■ EXERCISE INPUTS ■
import Literature.MathematicalPhysics.QuantumFieldTheory.OSTemperedBound
import HarnessLib

/-!
# The temperedness estimate (4.6) with explicit constants

Topic `Literature/MathematicalPhysics/QuantumFieldTheory`; support file (all proved; the explicit
constants as definitions; no named facts) for the discharge of (A1) `OS1975_exists_timeContinuation`,
a variant of `OSTemperedBound.IsOSLabelledRealData.exists_tempered_tower` (OS II Ch. VI.2) which
keeps track of the dependence of the final constant on the real-point constants `α_k`:
`‖Sext k c ζ‖ ≤ α_k · Q_k · (1 + ∑‖ζᵢ‖)^{e_k} (1 + ∑ (Re ζᵢ)⁻¹)^{e_k}` with `Q_k = temperedQ CT γ t k` and
`e_k = temperedE CT γ t k` depending only on the semigroup bound `CT`, the geometric ratio `γ` and the
exponent `t` of the real bounds. When the labels run over balls of radius `R` and `α_k(R)` grows
polynomially in `R`, this gives the polynomial dependence of (4.6) on the spatial variables
("`(1 + max|ξ⃗ᵢ|)^{kt'}`" in (4.6)).

* `levA`, `dgOf`, `temperedE`, `temperedQ` — the constants;
* `IsOSLabelledRealData.exists_tempered_tower_explicit` — the statement.

## References

* K. Osterwalder, R. Schrader, *Axioms for Euclidean Green's functions II*, Comm. Math. Phys.
  42 (1975) 281–305, §IV.2 Thm. 4.2 (4.6); Ch. VI.2 (6.28)–(6.31). [OsterwalderSchraderCMP1975]
-/

noncomputable section

open Metric Set Filter Complex
open scoped Topology ComplexConjugate InnerProductSpace BigOperators

namespace Literature.MathematicalPhysics.QuantumFieldTheory.OSEnvelope

open Literature.Analysis.Complex Literature.MathematicalPhysics.QuantumFieldTheory
  Literature.MathematicalPhysics.QuantumFieldTheory.LogSlot

/-! ### The explicit constants -/

/-- The level constant of `osBaseC_exists_level_arg` (a choice), dimension `k' + 1`. [folklore] -/
def levA (k' : ℕ) : ℝ := Classical.choose (osBaseC_exists_level_arg k')

/-- Its defining property. [folklore] -/
theorem levA_spec (k' : ℕ) : 1 ≤ levA k' ∧ ∀ Z : Fin (k' + 1) → ℂ, (∀ i, 0 < (Z i).re) →
    ∃ N : ℕ, (fun i => (Z i).arg) ∈ osBaseC (N + 1) (k' + 1) ∧ (2 : ℝ) ^ N ≤ levA k' * (∑ i, ‖Z i‖ / (Z i).re) ^ 2 :=
  Classical.choose_spec (osBaseC_exists_level_arg k')

/-- A dyadic exponent for the growth factor `g`: `g < 2^{dgOf}`. [folklore] -/
def dgOf (CT γ : ℝ) (t : ℕ) : ℕ := Classical.choose (pow_unbounded_of_one_lt (gConst CT γ t) (one_lt_two (α := ℝ)))

/-- Its defining property. [folklore] -/
theorem dgOf_spec (CT γ : ℝ) (t : ℕ) : gConst CT γ t < (2 : ℝ) ^ dgOf CT γ t :=
  Classical.choose_spec (pow_unbounded_of_one_lt (gConst CT γ t) (one_lt_two (α := ℝ)))

/-- **The exponent of (4.6)**: `e_k = 2 dg k + 2 k t`. [cite: OsterwalderSchraderCMP1975, §IV.2 (4.6)] -/
def temperedE (CT γ : ℝ) (t k : ℕ) : ℕ := 2 * dgOf CT γ t * k + 2 * k * t

/-- **The constant of (4.6) per unit real-point constant**:
`Q_k = (max 1 CT) k γᵏ (10k)^{tk} (6k)^{tk} (4 A_{k-1})^{dg k} (2(k+1))^{kt}`. [cite: OsterwalderSchraderCMP1975, §IV.2 (4.6)] -/
def temperedQ (CT γ : ℝ) (t k : ℕ) : ℝ :=
  max 1 CT * k * γ ^ k * ((10 * k : ℝ) ^ (t * k) * (6 * k : ℝ) ^ (t * k) * (4 * levA (k - 1)) ^ (dgOf CT γ t * k) *
    (2 * (k + 1) : ℝ) ^ (k * t))

/-! ### The theorem -/

section Undo

variable {E : Type*} {H : Type*} [NormedAddCommGroup H] [InnerProductSpace ℂ H]
  [CompleteSpace H] {T : ℂ → H →L[ℂ] H} {CT : ℝ}
  {Φ : (n : ℕ) → (Fin (n + 1) → E) → ℝ → (Fin n → ℝ) → H}
  {good : (k : ℕ) → (Fin (k + 1) → E) → Prop} {S₀ : (k : ℕ) → (Fin (k + 1) → E) → (Fin k → ℂ) → ℂ}
  {C₀ : ℕ → ℝ} {p₀ : ℕ → ℕ} {α : ℕ → ℝ} {t : ℕ} {γ : ℝ}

■ PROBLEM DETAILS ■
Among the entries above, locate the lines containing "temperedQ CT γ" and "The level constant", and transcribe exactly those two lines and all lines between.

■ RESULT FOR THIS TASK ■
`‖Sext k c ζ‖ ≤ α_k · Q_k · (1 + ∑‖ζᵢ‖)^{e_k} (1 + ∑ (Re ζᵢ)⁻¹)^{e_k}` with `Q_k = temperedQ CT γ t k` and
`e_k = temperedE CT γ t k` depending only on the semigroup bound `CT`, the geometric ratio `γ` and the
exponent `t` of the real bounds. When the labels run over balls of radius `R` and `α_k(R)` grows
polynomially in `R`, this gives the polynomial dependence of (4.6) on the spatial variables
("`(1 + max|ξ⃗ᵢ|)^{kt'}`" in (4.6)).

* `levA`, `dgOf`, `temperedE`, `temperedQ` — the constants;
* `IsOSLabelledRealData.exists_tempered_tower_explicit` — the statement.

## References

* K. Osterwalder, R. Schrader, *Axioms for Euclidean Green's functions II*, Comm. Math. Phys.
  42 (1975) 281–305, §IV.2 Thm. 4.2 (4.6); Ch. VI.2 (6.28)–(6.31). [OsterwalderSchraderCMP1975]
-/

noncomputable section

open Metric Set Filter Complex
open scoped Topology ComplexConjugate InnerProductSpace BigOperators

namespace Literature.MathematicalPhysics.QuantumFieldTheory.OSEnvelope

open Literature.Analysis.Complex Literature.MathematicalPhysics.QuantumFieldTheory
  Literature.MathematicalPhysics.QuantumFieldTheory.LogSlot

/-! ### The explicit constants -/

/-- The level constant of `osBaseC_exists_level_arg` (a choice), dimension `k' + 1`. [folklore] -/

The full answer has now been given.